On an Airbus, again using the crab technique, in the flare you momentarily push the into wind aileron to say 2 degrees wing down, then release the stick back to neutral, controlling the rudder as normal. [Note the stick is a demand controller in 'normal' law, so if you keep it displaced into wind it will demand a continuing roll into wind]. On touchdown however, everything reverts to 'direct' law, which means that the side stick demand reflects control position, so you have to then move to 'conventional' positioning to keep the wing on the ground.

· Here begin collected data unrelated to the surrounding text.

import Literature.ModelTheory.ExponentialFields.LastRootSeparation
import Literature.ModelTheory.ExponentialFields.CodeNewtonLetters
import HarnessLib

/-!
# The certificate system of the Last-Root decision procedure and its non-singular real zero

Family `periods` (periods.S26/S27), topic `Literature/ModelTheory/ExponentialFields`, in support of
the named fact
`Literature.ModelTheory.ExponentialFields.macintyreWilkie_realExpDecidable_iff_lastRootConjecture`
(`LastRootConjecture.lean`: `RealExpDecidable ↔ LastRootConjecture`, Macintyre–Wilkie 1996 as
reported by Berarducci–Servi 2004, p. 44).  Second file of the direction `←` (after
`LastRootSeparation.lean`).

In Macintyre–Wilkie's decision procedure (in the rendering of Jones–Servi 2011, §3), the truth of
an existential sentence `∃x̄ P(x̄, e^{x̄}) = 0` is certified by a *non-singular* zero `ā` of a square
system `F` lying on `V(P)` (Wilkie's desingularisation), the existence of non-singular zeros
being transferable to all models of a weak true theory by Newton approximation
(`CodeNewtonSentences.lean`), while the vanishing of `P` at the zero is, under the Weak Schanuel /
Last Root Conjecture, equivalent to the *smallness* `θ |P(ā)| < 1` (`LastRootSeparation.lean`).
To push all of this through the Newton scheme, which only transfers the *existence of a zero of a
square system of codes*, this file writes the whole certificate as ONE square system of
exponential-polynomial codes `Ĝ = certCode n F P η` in the `n + n² + 3` unknowns
`(x̄, B, u, w, t)`:

  `F(x̄) = 0`,  `B · JF(x̄) − 1 = 0` (code Jacobian `pdCode`),  `P(x̄) − u = 0`,  `η u − w = 0`,
  `t² − t² w² − 1 = 0`,

and proves (everything is proved; the only definitions are codes and index bookkeeping):

* `ExpPolyCode.cert_zero_iff` — in any commutative ring with a map `E`, a zero of `Ĝ` is exactly:
  a zero `x̄` of the rows of `F`, a matrix `B` with `B · JF(x̄) = 1`, `u = P(x̄)`, `w = η u`,
  `t² (1 − w²) = 1`; hence (`ExpPolyCode.of_cert_zero`, ordered fields) `η |P(x̄)| < 1`, and in `ℝ`
  (`ExpPolyCode.of_cert_zero_real`) `det JF(x̄) ≠ 0` and `η |P(x̄)| < 1`;
* `ExpPolyCode.isNonsingularZero_certCode` — if `ā` is a zero of the rows of `F` with
  `det JF(ā) ≠ 0` and `P(ā) = 0`, then `(ā, JF(ā)⁻¹, 0, 0, 1)` (`ExpPolyCode.certPt`) is a
  **non-singular** zero of `Ĝ` (`ExpPolyCode.IsNonsingularZero`, the input of the Newton scheme):
  after reindexing the unknowns as `x̄ ⊕ (B ⊕ (u, w, t))` the Jacobian of `Ĝ` is block lower
  triangular with diagonal blocks `JF(ā)`, `blockDiagonal (JF(ā)ᵀ)` and a triangular `3 × 3`
  block of determinant `2` (`ExpPolyCode.det_jac_certCode_ne_zero`);
* `ExpPolyCode.primrec_certCode` — `Ĝ` is a primitive recursive function of `(n, F, P, η)` (so
  that the scheme of certificate sentences is r.e., next file).

## References

* A. Macintyre, A. J. Wilkie, *On the decidability of the real exponential field*, in:
  Kreiseliana, A K Peters (1996), 441–467, §§4–5 (primary source not held).
* G. O. Jones, T. Servi, *On the decidability of the real field with a generic power function*,
  J. Symb. Log. 76 (2011), §3 (Lemma 3.5, Thm. 3.7, proof of Thm. 3.11).
* A. Berarducci, T. Servi, *An effective version of Wilkie's theorem of the complement and some
  effective o-minimality results*, Ann. Pure Appl. Logic 125 (2004), p. 44.
-/

noncomputable section

open scoped BigOperators Matrix

namespace Literature.ModelTheory.ExponentialFields

namespace ExpPolyCode

/-! ### The certificate system: indices -/

section Cert

variable (n : ℕ)

/-- index of the unknown `b_{ik}` (as a natural number) [folklore] -/
def bIdx (i k : ℕ) : ℕ := n + (k + n * i)

/-- index of the unknown `u` [folklore] -/
def uIdx : ℕ := n + n * n

/-- index of the unknown `w` [folklore] -/
def wIdx : ℕ := n + (n * n + 1)

/-- index of the unknown `t` [folklore] -/
def tIdx : ℕ := n + (n * n + 2)

variable {n}

/-- `k + n i < n²` for `i, k < n`. [folklore] -/
theorem add_mul_lt_mul_self {i k n : ℕ} (hi : i < n) (hk : k < n) : k + n * i < n * n := by
  have h1 : k + n * i < n * (i + 1) := by rw [Nat.mul_succ]; omega
  exact lt_of_lt_of_le h1 (Nat.mul_le_mul_left n hi)

/-- `bIdx` is a valid index. [folklore] -/
theorem bIdx_lt (i k : Fin n) : bIdx n i k < (n + (n * n + 3)) := by
  unfold bIdx
  have := add_mul_lt_mul_self i.is_lt k.is_lt
  omega

/-- `uIdx` is a valid index. [folklore] -/
theorem uIdx_lt : uIdx n < (n + (n * n + 3)) := by unfold uIdx; omega
/-- `wIdx` is a valid index. [folklore] -/
theorem wIdx_lt : wIdx n < (n + (n * n + 3)) := by unfold wIdx; omega
/-- `tIdx` is a valid index. [folklore] -/
theorem tIdx_lt : tIdx n < (n + (n * n + 3)) := by unfold tIdx; omega

/-- the unknown `b_{ik}` as an element of `Fin (n + (n * n + 3))` [folklore] -/
def bFin (i k : Fin n) : Fin (n + (n * n + 3)) := ⟨bIdx n i k, bIdx_lt i k⟩
/-- the unknown `u` [folklore] -/
def uFin : Fin (n + (n * n + 3)) := ⟨uIdx n, uIdx_lt⟩
/-- the unknown `w` [folklore] -/
def wFin : Fin (n + (n * n + 3)) := ⟨wIdx n, wIdx_lt⟩
/-- the unknown `t` [folklore] -/
def tFin : Fin (n + (n * n + 3)) := ⟨tIdx n, tIdx_lt⟩

/-- `bFin i k` is the extra unknown number `finProdFinEquiv (i, k)`. [folklore] -/
theorem bFin_eq (i k : Fin n) :
    bFin i k = Fin.natAdd n (Fin.castAdd 3 (finProdFinEquiv (i, k))) := by
  ext; simp [bFin, bIdx, finProdFinEquiv_apply_val]

/-- `u` is extra unknown number `n²`. [folklore] -/
theorem uFin_eq : (uFin : Fin (n + (n * n + 3))) = Fin.natAdd n (Fin.natAdd (n * n) (0 : Fin 3)) := by
  ext; simp [uFin, uIdx]

/-- `w` is extra unknown number `n² + 1`. [folklore] -/
theorem wFin_eq : (wFin : Fin (n + (n * n + 3))) = Fin.natAdd n (Fin.natAdd (n * n) (1 : Fin 3)) := by
  ext; simp [wFin, wIdx]

/-- `t` is extra unknown number `n² + 2`. [folklore] -/
theorem tFin_eq : (tFin : Fin (n + (n * n + 3))) = Fin.natAdd n (Fin.natAdd (n * n) (2 : Fin 3)) := by
  ext; simp [tFin, tIdx]

variable (n) (F : List ExpPolyCode) (P : ExpPolyCode) (η : ℕ)

/-! ### The rows -/

/-- row `Fᵢ(x̄)` [folklore] -/
def rowF (i : ℕ) : ExpPolyCode := liftCode n (n * n + 3) (F.getD i [])

/-- row `Σₖ b_{ik} ∂ⱼFₖ(x̄) − δᵢⱼ` (entry `(i, j)` of `B · JF(x̄) − 1`) [folklore] -/
def rowB (i j : ℕ) : ExpPolyCode :=
  ((List.range n).map fun k =>
      mulVarCode (n + (n * n + 3)) (bIdx n i k) (liftCode n (n * n + 3) (pdCode n j (F.getD k [])))).flatten ++
    if i = j then [(-1, [])] else []

/-- row `P(x̄) − u` [folklore] -/
def rowU : ExpPolyCode := liftCode n (n * n + 3) P ++ mulVarCode (n + (n * n + 3)) (uIdx n) [(-1, [])]

/-- row `η u − w` (`η u` written as `u + ⋯ + u`, keeping all coefficients `±1`) [folklore] -/
def rowW : ExpPolyCode :=
  mulVarCode (n + (n * n + 3)) (uIdx n) ((List.range η).map fun _ => ((1 : ℤ), ([] : List ℕ))) ++
    mulVarCode (n + (n * n + 3)) (wIdx n) [(-1, [])]

/-- row `t² − t² w² − 1` [folklore] -/
def rowT : ExpPolyCode :=
  mulVarCode (n + (n * n + 3)) (tIdx n) (mulVarCode (n + (n * n + 3)) (tIdx n) [(1, [])]) ++
    mulVarCode (n + (n * n + 3)) (tIdx n) (mulVarCode (n + (n * n + 3)) (tIdx n)
      (mulVarCode (n + (n * n + 3)) (wIdx n) (mulVarCode (n + (n * n + 3)) (wIdx n) [(-1, [])]))) ++ [(-1, [])]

Personally, having flown both, I like the Airbus FBW protections and auto trim funtions, but would rather have the central control column - because you know what inputs the other guy is making - and moving throttles! However, I would be happier with the Airbus reverting to 'direct' law when the gear is down, so you could handle crosswind conventionally, whilst retaining auto pitch trimming, because the thrust levers remain in a detent, so you are less aware of actual thrust achieved.
14th Nov 2004, 19:09
Ignition Override You selected some poor examples in your post re complacency, particularly that of the Airbus A330 accident. The pilot was the chief test pilot conducting a specific test, the circumstances of which uncovered a design weakness. It is unfortunate that lives were lost to ensure that those who fly Airbus and other aircraft, benefited from the lessons learnt.
Airbus designers appreciated some time ago that the weakest link in aviation safety was the human element. Thus, their designs are human centred, based on the following operational philosophy.

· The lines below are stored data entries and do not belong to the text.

import Summits.CriticalPhenomena.Ising3DConformalLimit.Theorems.SynchronousCouplingRotationJoiningTiltedTransferTools
import HarnessLib

/-!
# Route `SynchronousCoupling`, crux `RotationJoining` (stmt-CriticalPhenomena-18763), line `SketchIdeator2`
(reshape 2): tools for `stub_tiltedTransfer` — the lattice form of the tilted defect bound

Second tools file of the stub `stub_tiltedTransfer` (`TiltedTransfer`: dilation joinings for TILTED cells from those
for axis cells), on top of `…TiltedTransferTools` (squared `L²` bookkeeping, second moments of block sums).

* `defect_of_decomposition`: if two blocks `T₁, T₂` decompose pointwise into fine blocks `X v, Y v` (`v ∈ I`) plus
  remainders `R₁, R₂`, and every fine pair has two-copy defect `≤ e` under a coupling `π` of `μ` with `μ`, then the
  pair `(T₁, T₂)` has defect `≤ 3 (#I² e + a₁² ∫R₁² + a₂² ∫R₂²)` (Cauchy–Schwarz over `I`, `(x+y+z)² ≤ 3(x²+y²+z²)`);
* `defect_renormalise`: passing from arbitrary positive normalisers `a₁, a₂` to the self-normalisers `ν₁, ν₂` of two
  reference blocks costs the defect of the reference pair (reverse triangle inequality in `L²(π)`);
* `tiltedTransfer_latticeBound` (registered sub-goal): for a critical Gibbs measure and the decomposition of tilted
  cells into fine axis cells of `TiltGeometry` (8), the self-normalised tilted pair `(tiltCell (3b) m u, tiltCell b m u)`
  has defect bounded by an explicit expression in the block variances `V = blockCov · 0`, the tilted pair sums
  `W(n) = Σ_{x,y ∈ tiltCell n m 0} ⟨σ₀σ_{y−x}⟩`, the ball sums `S(R) = Σ_{z ∈ box 3 R} ⟨σ₀σ_z⟩` and the fine-pair defect `e`.

No named facts, no definitions.
-/

noncomputable section

namespace Summit.CriticalPhenomena.Ising3DConformalLimit.Cruxes.RotationJoining.RateSplitting

open MeasureTheory Literature.Probability.LatticeModels
open Summit.CriticalPhenomena.Ising3DConformalLimit.Cruxes.ExistsScaleCovariantLimit.MonotoneBlockingPort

1) The pilot is ultimately responsible for the safe operation of the aircraft. He has final authority with adequate information and means to exercise this authority.

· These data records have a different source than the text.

/-- The sum of two divisors. [cite: ConnesConsani2017ScalingSite, Prop. 5.4 (i)] -/
def CpDivisor.add {p : ℕ} (hp : p ≠ 0) (D E : CpDivisor p) : CpDivisor p where
  toFun x := D.toFun x + E.toFun x
  periodic x hx := by rw [D.periodic x hx, E.periodic x hx]
  mem x hx := by rw [add_div]; exact (D.mem x hx).add hp (E.mem x hx)
  finite_support := by
    apply (D.finite_support.union E.finite_support).subset
    intro x ⟨hx1, hx2, hx3⟩
    by_contra hcon
    simp only [Set.mem_union, Set.mem_setOf_eq, not_or, not_and, not_not] at hcon
    exact hx3 (by rw [hcon.1 hx1 hx2, hcon.2 hx1 hx2, add_zero])

/-- Finite support of a divisor on `[1, p)` in `Function.support` form. [folklore] -/
theorem CpDivisor.finite_inter_support {p : ℕ} (D : CpDivisor p) :
    (Ico 1 (p : ℝ) ∩ Function.support D.toFun).Finite :=
  D.finite_support.subset fun _ hx ↦ ⟨hx.1.1, hx.1.2, hx.2⟩

/-- Finite support of `χ(D(x)/x)` on `[1, p)`. [folklore] -/
theorem CpDivisor.finite_inter_support_chi {p : ℕ} (hp : 0 < p) (D : CpDivisor p) :
    (Ico 1 (p : ℝ) ∩ Function.support fun x ↦ pFractionChi p (D.toFun x / x)).Finite := by
  refine D.finite_inter_support.subset fun x hx ↦ ⟨hx.1, ?_⟩
  intro h0
  apply hx.2
  simp only [h0, zero_div, pFractionChi_zero hp]

/-- `deg` is additive. [cite: ConnesConsani2017ScalingSite, Prop. 5.4 (iii)] -/
theorem cpDeg_add {p : ℕ} (hp : p ≠ 0) (D E : CpDivisor p) :
    cpDeg (D.add hp E) = cpDeg D + cpDeg E := by
  unfold cpDeg
  rw [setOf_fundamentalDomain_eq]
  exact finsum_mem_add_distrib' D.finite_inter_support E.finite_inter_support

/-- `χ` is additive on divisors. [cite: ConnesConsani2017ScalingSite, Prop. 5.5] -/
theorem cpChi_add {p : ℕ} (hp : 0 < p) (D E : CpDivisor p) :
    cpChi (D.add hp.ne' E) = cpChi D + cpChi E := by
  unfold cpChi
  rw [setOf_fundamentalDomain_eq, ← finsum_mem_add_distrib' (D.finite_inter_support_chi hp)
    (E.finite_inter_support_chi hp)]
  refine finsum_mem_congr rfl fun x hx ↦ ?_
  show pFractionChi p ((D.toFun x + E.toFun x) / x) = _
  rw [add_div, pFractionChi_add hp (D.mem x (zero_lt_one.trans_le hx.1))
    (E.mem x (zero_lt_one.trans_le hx.1))]

/-- `Σᶠ_{x ∈ s} (-f x) = -Σᶠ_{x ∈ s} f x` without finiteness assumptions. [folklore] -/
theorem finsum_mem_neg_distrib_of_any {α G : Type*} [AddCommGroup G] (f : α → G) (s : Set α) :
    ∑ᶠ x ∈ s, -f x = -∑ᶠ x ∈ s, f x := by
  simp only [finsum_mem_def, finsum_neg_distrib]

2) The full authority, when required, is obtained with simple intuitive actions, while aiming at eliminating the risks of overstress or overcontrol.
3) The design of a cockpit accommodates for a wide range of pilot skill levels and experience acquired on previous aircraft.
4) The design of a cockpit is dictated by safety, passenger comfort and efficiency in that order of priority.
5) The cockpit design aims at simplifying the crew’s tasks, by enhancing situational and aircraft status awareness.
6) The automation is considered as a complement available to the pilot, who can decide when to delegate and what level of assistance is desirable, according to the situation.
7) The human machine interfaces are designed considering system features, together with pilot’s strengths and weaknesses.
8) State of the art human factors considerations are applied in the system design process to manage the potential pilots' errors.
9) The overall cockpit design favors the crew communication.
10) The use of new technologies and implementation of new functionalities are dictated by
- significant safety benefits
- obvious operational advantages
- a clear response to the pilot’s needs .
Much of the above was validated by Nick Warner; it also reflects the forethought of other pilots such as Gordon Corps. It is regrettable that neither pilot can post their views on this subject, but I suspect that they will have a wry smile from on high as they learn that Boeing has introduced a ‘hard limit’ into the pitch control software of the latest B777-300.